__Task goal__
In the entries below, find the line with "Finset.mem_union] at hq" and the line with "exact ⟨⟨hℓK, le_trans". Reproduce those two lines and every line between them exactly, and nothing more.

__Exercise material__
/-! ## §3 The minima over the class -/

/-- **KOLYVAGIN'S DEPTH MINIMA AT `2` OVER THE SUPPLIER'S CLASS (margin `k`), ON H₂.**  `W/ℚ` globally minimal with CM, `2` inert in
the CM field, `ρ̄_{E,2}` onto; `K` imaginary quadratic with odd `d_K ≠ −3`, the Heegner hypothesis for `N_E`, Gross 3.7 (2) at `(W, K)`;
`c ≠ 1`; a conductor-`1` datum with `2^{M₀} ∥ P(1)`; `L ≥ M₀ + 1`; a predicate `G` implied by «index `≥ L + k` and
`FrobEqFrobInfty W K (2^(L+k)) ℓ`».  THEN there are minima `Mr : ℕ → ℕ` over the class of square-free levels whose primes are
Zhang–Kolyvagin of index `≥ L` AND satisfy `G`, with: `Mr (j+1) ≤ Mr j`; `Mr 0 = M₀`; `Mr r ≤ L`; (i) `2^(L − Mr r)•c_L(e) = 0` for every
datum at every depth-`r` level of the class; (ii) attainment in the class at every depth; (iii) a 2-primitive depth-`R` level of the
class forces `Mr R = 0`.  gk2-p2's `RelaxedCount.exists_kolyvaginMinima_pred` (LEAD gk2-p1 g17's proof) verbatim over §1–§2.
[cite: McCallumLMS1991, §5 p. 285, Prop. 5.2, §4 Cor. 4.5] [cite: GrossLMS1991, §3 (3.1)–(3.3), §4 (4.1), Prop. 6.2] -/
theorem exists_kolyvaginMinima_pred (W : WeierstrassCurve ℚ) [W.IsElliptic] [W.IsGloballyMinimal] [NeZero (W.conductorNorm ℤ)]
    (hCM : W.HasCM) (hin : Rank1Residual.CMInert W 2) (hρ2 : W.HasSurjectiveModNGaloisRep 2)
    (hK : IsImaginaryQuadratic K) (hodd : Odd (NumberField.discr K)) (h3 : NumberField.discr K ≠ -3)
    (hHe : SatisfiesHeegnerHypothesis (W.conductorNorm ℤ) K)
    (h37 : prop37_2_reductionCongruence_inert (W.conductorNorm ℤ) W K)
    (c : K ≃ₐ[ℚ] K) (hc : c ≠ 1)
    (Dt : ModularForms.ModularParametrizationData W (W.conductorNorm ℤ)) (β : ℤ) (ι : K →+* ℂ)
    (d₁ : KolyvaginHeegnerData Dt β ι 1) (M₀ : ℕ)
    (hdiv : ∃ Q : (W.baseChange (ringClassField K ι 1)).toAffine.Point, ((2 ^ M₀ : ℕ) : ℤ) • Q = d₁.derivedPoint)
    (hndiv : ¬ ∃ Q : (W.baseChange (ringClassField K ι 1)).toAffine.Point, ((2 ^ (M₀ + 1) : ℕ) : ℤ) • Q = d₁.derivedPoint)
    {L : ℕ} (hML : M₀ + 1 ≤ L) (k : ℕ) (G : ℕ → Prop)
    (hG : ∀ q : ℕ, Zhang2014.IsKolyvaginPrime (W.conductorNorm ℤ) W K 2 q → L + k ≤ Zhang2014.kolyvaginIndex W 2 q →
      FrobEqFrobInfty W K (2 ^ (L + k)) q → G q) :
    ∃ Mr : ℕ → ℕ, (∀ j, Mr (j + 1) ≤ Mr j) ∧ Mr 0 = M₀ ∧ (∀ r, Mr r ≤ L) ∧
      (∀ (r n : ℕ), Squarefree n → n.primeFactors.card = r →
        (∀ q ∈ n.primeFactors, (Zhang2014.IsKolyvaginPrime (W.conductorNorm ℤ) W K 2 q ∧ L ≤ Zhang2014.kolyvaginIndex W 2 q) ∧ G q) →
        ∀ e : KolyvaginHeegnerData Dt β ι n, ((2 ^ (L - Mr r) : ℕ) : ℤ) • e.kolyvaginClass Nat.prime_two L = 0) ∧
      (∀ r : ℕ, ∃ (n : ℕ) (d : KolyvaginHeegnerData Dt β ι n), Squarefree n ∧ n.primeFactors.card = r ∧
        (∀ q ∈ n.primeFactors, (Zhang2014.IsKolyvaginPrime (W.conductorNorm ℤ) W K 2 q ∧ L ≤ Zhang2014.kolyvaginIndex W 2 q) ∧ G q) ∧
        addOrderOf (d.kolyvaginClass Nat.prime_two L) = 2 ^ (L - Mr r)) ∧
      (∀ (R n : ℕ), Squarefree n → n.primeFactors.card = R →
        (∀ q ∈ n.primeFactors, (Zhang2014.IsKolyvaginPrime (W.conductorNorm ℤ) W K 2 q ∧ L ≤ Zhang2014.kolyvaginIndex W 2 q) ∧ G q) →
        ∀ d : KolyvaginHeegnerData Dt β ι n, addOrderOf (d.kolyvaginClass Nat.prime_two L) = 2 ^ L → Mr R = 0) := by
  -- (LEAD gk2-p1 g17's proof of `exists_kolyvaginMinima`, with the predicate `G` carried along, over §1–§2)
  have hL : 1 ≤ L := by omega
  have h4 : NumberField.discr K ≠ -4 := fun h ↦ by
    rw [h] at hodd
    exact (Int.not_even_iff_odd.mpr hodd) ⟨-2, by norm_num⟩
  have hsurj1 : W.HasSurjectiveModNGaloisRep ((2 : ℤ) ^ 1) := by simpa using hρ2
  -- admissible products and the height sets
  let Adm : ℕ → ℕ → Prop := fun r n ↦ Squarefree n ∧ n.primeFactors.card = r ∧
    ∀ q ∈ n.primeFactors, (Zhang2014.IsKolyvaginPrime (W.conductorNorm ℤ) W K 2 q ∧ L ≤ Zhang2014.kolyvaginIndex W 2 q) ∧ G q
  let H : ℕ → Set ℕ := fun r ↦ {h | ∃ (n : ℕ) (e : KolyvaginHeegnerData Dt β ι n), Adm r n ∧
    addOrderOf (e.kolyvaginClass Nat.prime_two L) = 2 ^ h}
  -- every class has order a power of two `≤ 2^L`
  have hpow : ∀ (n : ℕ) (e : KolyvaginHeegnerData Dt β ι n), ∃ h, h ≤ L ∧ addOrderOf (e.kolyvaginClass Nat.prime_two L) = 2 ^ h := by
    intro n e
    have hdvd : addOrderOf (e.kolyvaginClass Nat.prime_two L) ∣ 2 ^ L := by
      rw [addOrderOf_dvd_iff_nsmul_eq_zero, ← natCast_zsmul]
      exact zsmul_discreteH1_torsion _ _
    obtain ⟨h, hhL, hh⟩ := (Nat.dvd_prime_pow Nat.prime_two).mp hdvd
    exact ⟨h, hhL, hh⟩
  have hbdd : ∀ r, BddAbove (H r) := fun r ↦ ⟨L, fun h ⟨n, e, _, hh⟩ ↦ by
    obtain ⟨h', hh'L, hh'⟩ := hpow n e
    rw [hh'] at hh
    exact (Nat.pow_right_injective le_rfl hh).symm ▸ hh'L⟩
  -- data exist at every admissible product, and admissible products of every size exist
  have hdata : ∀ n, Squarefree n → (∀ q ∈ n.primeFactors, (Zhang2014.IsKolyvaginPrime (W.conductorNorm ℤ) W K 2 q ∧
      L ≤ Zhang2014.kolyvaginIndex W 2 q) ∧ G q) → Nonempty (KolyvaginHeegnerData Dt β ι n) := fun n hn hnK ↦
    BirchSwinnertonDyer.Theorems.nonempty_kolyvaginHeegnerData_of_grossCM
      (phi_heegnerPointOfConductor_mem_range_map_ringClassField_holds (W.conductorNorm ℤ) W K)
      (exists_generator_ringClassGalOver_holds (K := K)) hK hHe Dt β ι d₁.dvd_sq_sub hn (fun q hq ↦ (hnK q hq).1.1.2.2.2.2.1)
  have hne : ∀ r, (H r).Nonempty := by
    intro r
    obtain ⟨n, hn, hcard, hnK⟩ := exists_squarefree_card_primeFactors_kolyvagin_margin W hCM hin hρ2 hK hHe c hc hL k G hG r
    obtain ⟨e⟩ := hdata n hn hnK
    obtain ⟨h, -, hh⟩ := hpow n e
    exact ⟨h, n, e, ⟨hn, hcard, hnK⟩, hh⟩
  -- the maxima `Wr r := sSup (H r)` and the minima `Mr r := L − Wr r`
  let Wr : ℕ → ℕ := fun r ↦ sSup (H r)
  have hWmem : ∀ r, Wr r ∈ H r := fun r ↦ Nat.sSup_mem (hne r) (hbdd r)
  have hWle : ∀ r h, h ∈ H r → h ≤ Wr r := fun r h hh ↦ le_csSup (hbdd r) hh
  have hWL : ∀ r, Wr r ≤ L := fun r ↦ by
    obtain ⟨n, e, -, hh⟩ := hWmem r
    obtain ⟨h', hh'L, hh'⟩ := hpow n e
    rw [hh'] at hh
    exact (Nat.pow_right_injective le_rfl hh) ▸ hh'L
  -- antitonicity of the minima = monotonicity of the maxima
  have hWmono : ∀ r, Wr r ≤ Wr (r + 1) := by
    intro r
    obtain ⟨n, d, ⟨hn, hcard, hnK⟩, hord⟩ := hWmem r
    rcases Nat.eq_zero_or_pos (Wr r) with h0 | hpos
    · rw [h0]; exact Nat.zero_le _
    obtain ⟨ℓ, d', hℓp, hℓn, hℓK, hℓi, hℓF, hsq, hall, hne0⟩ :=
      exists_datum_mul_pow_zsmul_kolyvaginClass_ne_zero_margin W hCM hin hρ2 hK hodd h3 hHe h37 c hc Dt β ι hL k hn
        (fun q hq ↦ (hnK q hq).1) d hpos hord
    obtain ⟨h', -, hh'⟩ := hpow (n * ℓ) d'
    -- `h' ≥ Wr r`, else `2^(Wr r − 1) • c_L(d′) = 0`
    have hge : Wr r ≤ h' := by
      by_contra hlt
      have hlt' : h' < Wr r := Nat.lt_of_not_le hlt
      apply hne0
      have hdvd : addOrderOf (d'.kolyvaginClass Nat.prime_two L) ∣ 2 ^ (Wr r - 1) := by
        rw [hh']; exact pow_dvd_pow 2 (by omega)
      rw [natCast_zsmul]
      exact addOrderOf_dvd_iff_nsmul_eq_zero.mp hdvd
    have hcard' : (n * ℓ).primeFactors.card = r + 1 := by
      rw [Nat.primeFactors_mul hn.ne_zero hℓp.ne_zero, hℓp.primeFactors,
        Finset.card_union_of_disjoint (Finset.disjoint_singleton_right.mpr hℓn), hcard, Finset.card_singleton]
    have hall' : ∀ q ∈ (n * ℓ).primeFactors, (Zhang2014.IsKolyvaginPrime (W.conductorNorm ℤ) W K 2 q ∧
        L ≤ Zhang2014.kolyvaginIndex W 2 q) ∧ G q := by
      intro q hq
      rw [Nat.primeFactors_mul hn.ne_zero hℓp.ne_zero, Finset.mem_union] at hq
      rcases hq with hq | hq
      · exact hnK q hq
      · rw [hℓp.primeFactors, Finset.mem_singleton] at hq
        subst hq
        exact ⟨⟨hℓK, le_trans (Nat.le_add_right L k) hℓi⟩, hG q hℓK hℓi hℓF⟩
    exact hge.trans (hWle (r + 1) h' ⟨n * ℓ, d', ⟨hsq, hcard', hall'⟩, hh'⟩)
  -- `Wr 0 = L − M₀`: every conductor-`1` datum has `ord c_L = 2^(L − M₀)`
  have hone : ∀ e : KolyvaginHeegnerData Dt β ι 1, addOrderOf (e.kolyvaginClass Nat.prime_two L) = 2 ^ (L - M₀) := by
    intro e
    let fam : (m : ℕ) → m ∣ 1 → KolyvaginHeegnerData Dt β ι m := fun m hm ↦ (Nat.eq_one_of_dvd_one hm).symm ▸ e
    have hfam : fam 1 dvd_rfl = e := rfl
    have hPe : e.derivedPoint = d₁.derivedPoint := RelaxedCount.derivedPoint_eq_of_conductor_one W d₁ e
    have h := PlusDescent.addOrderOf_kolyvaginClass_two_eq_pow_sub (Dt := Dt) (β := β) (ι := ι) hK hodd h3 hHe hsurj1 (n := 1) (M := L)
      squarefree_one (fun q hq ↦ by simp at hq) fam (k := M₀) (by omega)
      (by rw [hfam, hPe]; exact hdiv) (by rw [hfam, hPe]; exact hndiv)
    rwa [hfam] at h
  have hW0 : Wr 0 = L - M₀ := by
    apply le_antisymm
    · obtain ⟨n, e, ⟨hn, hcard, -⟩, hh⟩ := hWmem 0
      have hn1 : n = 1 := by
        have hpf : n.primeFactors = ∅ := Finset.card_eq_zero.mp hcard
        rcases Nat.primeFactors_eq_empty.mp hpf with h | h
        · exact absurd h hn.ne_zero
        · exact h
      subst hn1
      rw [hone e] at hh
      exact (Nat.pow_right_injective le_rfl hh).symm.le
    · exact hWle 0 _ ⟨1, d₁, ⟨squarefree_one, by simp, by simp⟩, hone d₁⟩
  refine ⟨fun r ↦ L - Wr r, fun j ↦ ?_, ?_, fun r ↦ Nat.sub_le L _, ?_, ?_, ?_⟩
  · -- antitone
    show L - Wr (j + 1) ≤ L - Wr j
    have := hWmono j
    omega
  · -- `Mr 0 = M₀`
    show L - Wr 0 = M₀
    rw [hW0]; omega
  · -- clause (i): every datum at every admissible `r`-fold product
    intro r n hn hcard hnK e
    obtain ⟨h, -, hh⟩ := hpow n e
    have hle : h ≤ Wr r := hWle r h ⟨n, e, ⟨hn, hcard, hnK⟩, hh⟩
    have hsub : L - (L - Wr r) = Wr r := Nat.sub_sub_self (hWL r)
    have hdvd : addOrderOf (e.kolyvaginClass Nat.prime_two L) ∣ 2 ^ Wr r := by rw [hh]; exact pow_dvd_pow 2 hle
    show ((2 ^ (L - (L - Wr r)) : ℕ) : ℤ) • e.kolyvaginClass Nat.prime_two L = 0
    rw [hsub, natCast_zsmul]
    exact addOrderOf_dvd_iff_nsmul_eq_zero.mp hdvd
  · -- attainment
    intro r
    obtain ⟨n, d, ⟨hn, hcard, hnK⟩, hh⟩ := hWmem r
    exact ⟨n, d, hn, hcard, hnK, by rw [Nat.sub_sub_self (hWL r)]; exact hh⟩
  · -- a primitive admissible `R`-fold product forces `Mr R = 0`
    intro R n hn hcard hnK d hord
    have hle : L ≤ Wr R := hWle R L ⟨n, d, ⟨hn, hcard, hnK⟩, hord⟩
    show L - Wr R = 0
    omega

__Finished exercise__
      rw [Nat.primeFactors_mul hn.ne_zero hℓp.ne_zero, Finset.mem_union] at hq
      rcases hq with hq | hq
      · exact hnK q hq
      · rw [hℓp.primeFactors, Finset.mem_singleton] at hq
        subst hq
        exact ⟨⟨hℓK, le_trans (Nat.le_add_right L k) hℓi⟩, hG q hℓK hℓi hℓF⟩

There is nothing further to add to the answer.